Proving $a_n = a_i + (n - i)d$ by induction
The formula for the $n$th term of an arithmetic sequence is $$a_n = a_1 + (n - 1)d \tag{1}\label{1}.$$ However, I want to prove that this can be generalized to $$a_n =a_i + (n - i)d. \label{2}\tag{2}$$
Using \eqref{1}, I can get \eqref{2} directly: \begin{align*} a_n &= a_1 + (n - 1)d \\ a_n &= a_1 + (n - i + i - 1)d \\ a_n &= a_1 + (i - 1)d + (n - i)d \\ a_n &= a_i + (n - i)d \end{align*}
How can we prove this by induction? I know that direct proofs are preferable over indirect proofs, but since this is a well-behaved sequence, a proof by induction should be achievable.
Here would be my technique: let $i$ be an arbitrary positive integer, and $a$ be an arithmetic sequence satisfying $a_{k+1} = a_k + d$ for all positive integers $k.$ Now we can prove $a_n = a_i + (n-i)d$ using induction on $n.$
Base case: if $n = i,$ then trivially our formula holds: $a_i = a_i + (i-i)d.$
Now supposing that we have $a_{n_0} = a_i + (n_0-i)d$ for some positive integer $n_0,$ then by substituting $n_0$ for $k$ in the definition of our sequence we have $a_{n_0 + 1} = a_{n_0} + d,$ so we must have $a_{n_0 + 1} = a_i + (n_0 - i)d + d = a_i + (n_0 + 1 - d),$ satisfying our formula.

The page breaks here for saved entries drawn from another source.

import Summits.Schanuel.Schanuel.Theorems.RootDecomp1AdditiveCellsD
import Summits.Schanuel.Schanuel.Theorems.RootDecomp1EEStableRung
import Summits.Schanuel.Schanuel.Theorems.RootDecomp1ArgumentCells

/-!
# RootDecomp1 — ROUND 16 «ResidueSieve» (decomp-schanuel, lens 1 «grading / quantitative ladder», gen 16)

Target served: `_root_.Schanuel` through `route-Schanuel-RootDecomp1` (draft rev 22), deciding theorem
`closes (h₂ : SchanuelTwo) (hK) (hD : DefectOneSchanuel) (hU : RationalImageSchanuel) (hG) (hC)`, `Cⁿᵘ` split into
**D** = `DisjointSaturatedEssentialSchanuel` (stmt-Schanuel-30353, `ε = 0`) and **Cᵉ** (stmt-Schanuel-30352).
Nothing here proves Schanuel (rung 0); every theorem is `sorry`-free over the standard axioms, the only named
hypotheses are `nesterenko` (members) and the registered conjecture `FourExponentialsConjecture` (§2).

## What this round proves (all about the length-3 layer `D₃` of item D)

* §1 **BIDEGREE SIEVE** (`disjointSaturatedEssentialSchanuel_three_of_cells`, item binders verbatim):
  `D|{n=3} ⟸ D|{n=3, (trdeg ℚ(z), trdeg ℚ(e^z)) = (1,1)} ∧ D|{n=3, all values algebraic}` — the rest of `n = 3`
  (`z ⊂ ℚ̄` by Lindemann–Weierstrass, `a + b ≥ 3` additively) is decided inside the proof.  TAG: bookkeeping frame
  (the typed residue of D₃ = cells `(1,1)` ∪ `(2,0)`), not a re-typing of D.
* §2 **STRUCTURE — `FourExponentialsConjecture ⟹ D` on the cell of ARG-RICH POWER PLANES `y₀·(1, ρ, ρ²)`,
  `y₀, ρ` algebraically independent** (`disjointSaturatedEssentialSchanuel_powerPlane_of_fourExp`, binders verbatim;
  dictionary: FEC at `x = (1, ρ)`, `y = (y₀, y₀ρ)` ⟺ «`1 ≤ trdeg ℚ(e^{y₀}, e^{y₀ρ}, e^{y₀ρ²})`»; `a = 2` is free).
  These planes are PLAIN (`powerPlane_plain`), carry NO non-zero algebraic point, and sit in the sieve's cell
  `(2,0) ∪ decided`; no unconditional instrument reaches them (Brownawell–Waldschmidt is void at `trdeg ℚ(x,y) = 2`,
  Theorem 2.9 needs `dℓ > d + ℓ`).  MEMBER `z_F = (e^π, πe^π, π²e^π)` certified in the cell by Nesterenko
  (`member_expPiPowerPlane`).  TAG: WEAKER-than-S named conjecture ⟹ named residue cell (critic (x)(iii″)).
* §3 **VALUE-RICH CELL** (`a ≥ 1`, two span points with algebraically independent exponentials ⟹ `v ≥ 2`):
  `D` HOLDS there at `n = 3` (`disjointSaturatedEssentialSchanuel_valRich_three`, binders verbatim), with MEMBER
  `z* = (π, πi, log π)` CERTIFIED IN ROUND 15's RESIDUE: ℚ-free, PLAIN, no ℚ-free algebraic pair in the span
  (`dim (V ∩ ℚ̄) ≤ 1`), `a ≥ 1`, `v = 2` (values `e^π, −1, π`; Nesterenko read on the VALUE side through `log π`)
  — `member_piILogPi`; item D decided (holds) at `z*` while Schanuel there is `3 ≤ trdeg ℚ(π, e^π, log π)`, open
  (`schanuel_piILogPi_iff`).  TAG: (i‴) `t₂ ≥ 2` certificate on an explicit plain 3-space with `dim (V ∩ ℚ̄) ≤ 1`;
  wall named: «two algebraically independent VALUES on a plain span» is beaten only where the span contains a
  logarithm of a Nesterenko coordinate — honest scope below.
* §4 **HARDNESS OF CELL `(1,1)`**: on its power-line sub-cell, round 15's deciding input PowerValueTwo(w) with
  `e^w ∈ ℚ̄` is EXACTLY `e^{w²} ∉ ℚ̄` territory: PowerValueTwo(log 2) ⟹ `2^{log 2} ∉ ℚ̄`, PowerValueTwo(πi) ⟹
  `e^{π²} ∉ ℚ̄` (named open problems).  TAG: BARRIER bookkeeping (dominance), no credit claimed.

## Leaves after this round (length 3, `ε = 0`)

* cell `(2,0)` minus FEC-power-planes: BARRIER (AIL-type: three ℚ-free logarithms of algebraic numbers spanning a
  field of transcendence degree 2); FEC-power-planes: decided ⟸ `FourExponentialsConjecture` (registered, below S).
* cell `(1,1)`: IDEA-NEEDED; power lines ⟺ PowerValueTwo(w) ≥ {`α^{log α}`, `e^{π²}`} problems (§4).
* value-rich cell: ATTACKABLE members = spans containing `log` of a coordinate of a known algebraically independent
  exponential pair (`(π, e^π)`, `(π, e^{π√d})`, Γ-values via Chudnovsky) — calibration-grade beyond `z*`.

## Why this is novel (one sentence)

Rounds 9/15 read every certificate on the ARGUMENT side or through Lindemann–Weierstrass; this round (a) names the
first cell of D's residue decided by a REGISTERED conjecture strictly below Schanuel (Four Exponentials, via the
`2 × 2` grid hidden in a power plane) with a Nesterenko-certified member, and (b) decides item D at an explicit point
of round 15's residue (`z* = (π, πi, log π)`: plain, `dim (V ∩ ℚ̄) ≤ 1`, no certified free argument pair) by reading
the algebraically independent pair on the VALUE side — where Schanuel itself stays open.
-/


noncomputable section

By induction this proves that our formula holds for integers $n > i.$
Now notice that similarly we can substitute $k = n_0 - 1,$ supposing that it is also positive, to get that $a_{n_0} = a_{n_0 - 1} + d \Rightarrow a_{n_0 - 1} = a_{n_0} - d.$ Now we must have that $a_{n_0 - 1} = a_i + (n_0 - i)d - d = a_i + (n_0 - 1 - i)d,$ also satisfying our formula. This shows that our formula holds for all integers $0 < n < i,$ and together with our other argument we've proven that our formula holds for all integers $n > 0.$
Now, because our value for $i$ is arbitrary, this argument works for all positive integers $i,$ so our formula holds for any pair of positive integers $i$ and $n.$
This is logically equivalent to induction.
Assume (2) is true. then re-write $a_n$ in terms of $a_1$ , $n$, $i$, and $d$.
Can you get back (1). If yes, the assumption is correct.
Base case: $a_1=a_1 + 0d$ is true.
Assume $P(n,i)$ is true. Then we show that $P(n+1,i)$ and $P(n,i+1)$ are both true.
$P(n+1,i)$ is the statement that $a_{n+1} = a_i+nd$ and $P(n,i+1)$ is the statement that $a_n = a_{i+1}+(n-i-1)d$.
The first is easy - add $d$ to both sides.
The second, add $d-d=0$ to both sides: $a_i +d = a_{i+1}$ and $(n-i)d-d=(n-i-1)d$.